P-glycoprotein interfering agents potentiate ivermectin susceptibility in ivermectin sensitive and resistant isolates of Teladorsagia circumcincta and Haemonchus contortus.

P-glycoprotein (P-gp) homologues, belonging to the ATP Binding Cassette (ABC) transporter family, are thought to play an important role in the resistance of gastro-intestinal nematode parasites against macrocyclic lactones. The aim of this study was to investigate the influence of various P-gp interfering compounds on the efficacy of ivermectin (IVM) in sensitive and resistant nematode isolates.
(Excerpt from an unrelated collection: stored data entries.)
import Mathlib
import HarnessLib
import HarnessLib.Audit
import Summits.PneNP.Statement
import Literature.Computability.MetaComplexity.Frege
import Literature.Computability.Complexity.Classes
import Literature.Computability.Complexity.CNF
import Literature.Computability.Complexity.CookBridges
import Literature.Computability.Complexity.SearchToDecision
import Summits.PneNP.PneNP.Theorems.EfNotPOptimalEFProofSearchOfCollapse
import Literature.Computability.MetaComplexity.BoundedArithSyntax
import Literature.Computability.MetaComplexity.BoundedArithTheories
/-- The multiplicative character `cubicMulChar` IS the elementary function `cubicChar`:
`χ(a) = 0, 1, ω, ω²` according as `a = 0`, `a^{(p-1)/3} = 1, u, u²` (`u = r^{(p-1)/3}`).
[cite: IrelandRosen1990, Prop. 9.3.3 (χ(α) ≡ α^{(p-1)/3}) and Prop. 7.1.2] -/
theorem cubicMulChar_apply (h3 : p % 3 = 1) (hr : IsPrimitiveRoot (r : ZMod p) (p - 1)) (a : ZMod p) :
    cubicMulChar h3 hr a = cubicChar p r a := by
  unfold cubicChar
  by_cases ha : a = 0
  · rw [if_pos ha, ha]; exact MulChar.map_zero _
  rw [if_neg ha]
  have hp1 : p - 1 ≠ 0 := Nat.sub_ne_zero_of_lt hp.out.one_lt
  haveI : NeZero (p - 1) := ⟨hp1⟩
  have h31 : 3 ∣ p - 1 := by have := hp.out.one_lt; omega
  have hu : IsPrimitiveRoot ((r : ZMod p) ^ ((p - 1) / 3)) 3 :=
    hr.pow (Nat.pos_of_ne_zero hp1) (Nat.div_mul_cancel h31).symm
  obtain ⟨i, -, rfl⟩ := hr.eq_pow_of_pow_eq_one (ZMod.pow_card_sub_one_eq_one ha)
  rw [cubicMulChar_apply_pow, ← pow_mul, Nat.mul_comm i ((p - 1) / 3), pow_mul]
  obtain ⟨q, m, hm, rfl⟩ : ∃ q m, m < 3 ∧ i = 3 * q + m :=
    ⟨i / 3, i % 3, Nat.mod_lt _ (by norm_num), (Nat.div_add_mod i 3).symm⟩
  have red : ∀ {M : Type} [Monoid M] (x : M), x ^ 3 = 1 → x ^ (3 * q + m) = x ^ m :=
    fun x hx => by rw [pow_add, pow_mul, hx, one_pow, one_mul]
  rw [red _ hu.pow_eq_one, red _ omega_pow_three]
  interval_cases m
  · simp
  · rw [pow_one, pow_one, if_neg (hu.ne_one (by norm_num)), if_pos rfl]
  · have h2 : ((r : ZMod p) ^ ((p - 1) / 3)) ^ 2 ≠ 1 :=
      hu.pow_ne_one_of_pos_of_lt (by norm_num) (by norm_num)
    have h2' : ((r : ZMod p) ^ ((p - 1) / 3)) ^ 2 ≠ (r : ZMod p) ^ ((p - 1) / 3) := fun h => by
      have := hu.pow_inj (by norm_num : 2 < 3) (by norm_num : 1 < 3) (by rw [pow_one]; exact h)
      norm_num at this
    rw [if_neg h2, if_neg h2']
The feeding of IVM resistant and sensitive Teladorsagia circumcincta and Haemonchus contortus first-stage larvae (L1) was assessed using a range of IVM concentrations (0.08-40 nm) with or without P-gp inhibitors: valspodar, verapamil, quercetin, ketoconazole and pluronic P85. The P-gp inhibitors were selected on the basis of their ability to interfere with P-gp transport activity in an epithelial cell line over-expressing murine P-gp. In the presence of P-gp interfering agents, the in vitro susceptibility to IVM of both sensitive and resistant isolates of T. circumcincta and H. contortus was increased. These results show that compounds interfering with P-gp transport activity could enhance IVM efficacy in sensitive isolates, and also restore IVM sensitivity in resistant nematodes. These results support the view that ABC transporters can play an important role in resistance to IVM, at least in the free-living stages of these economically important gastro-intestinal nematodes.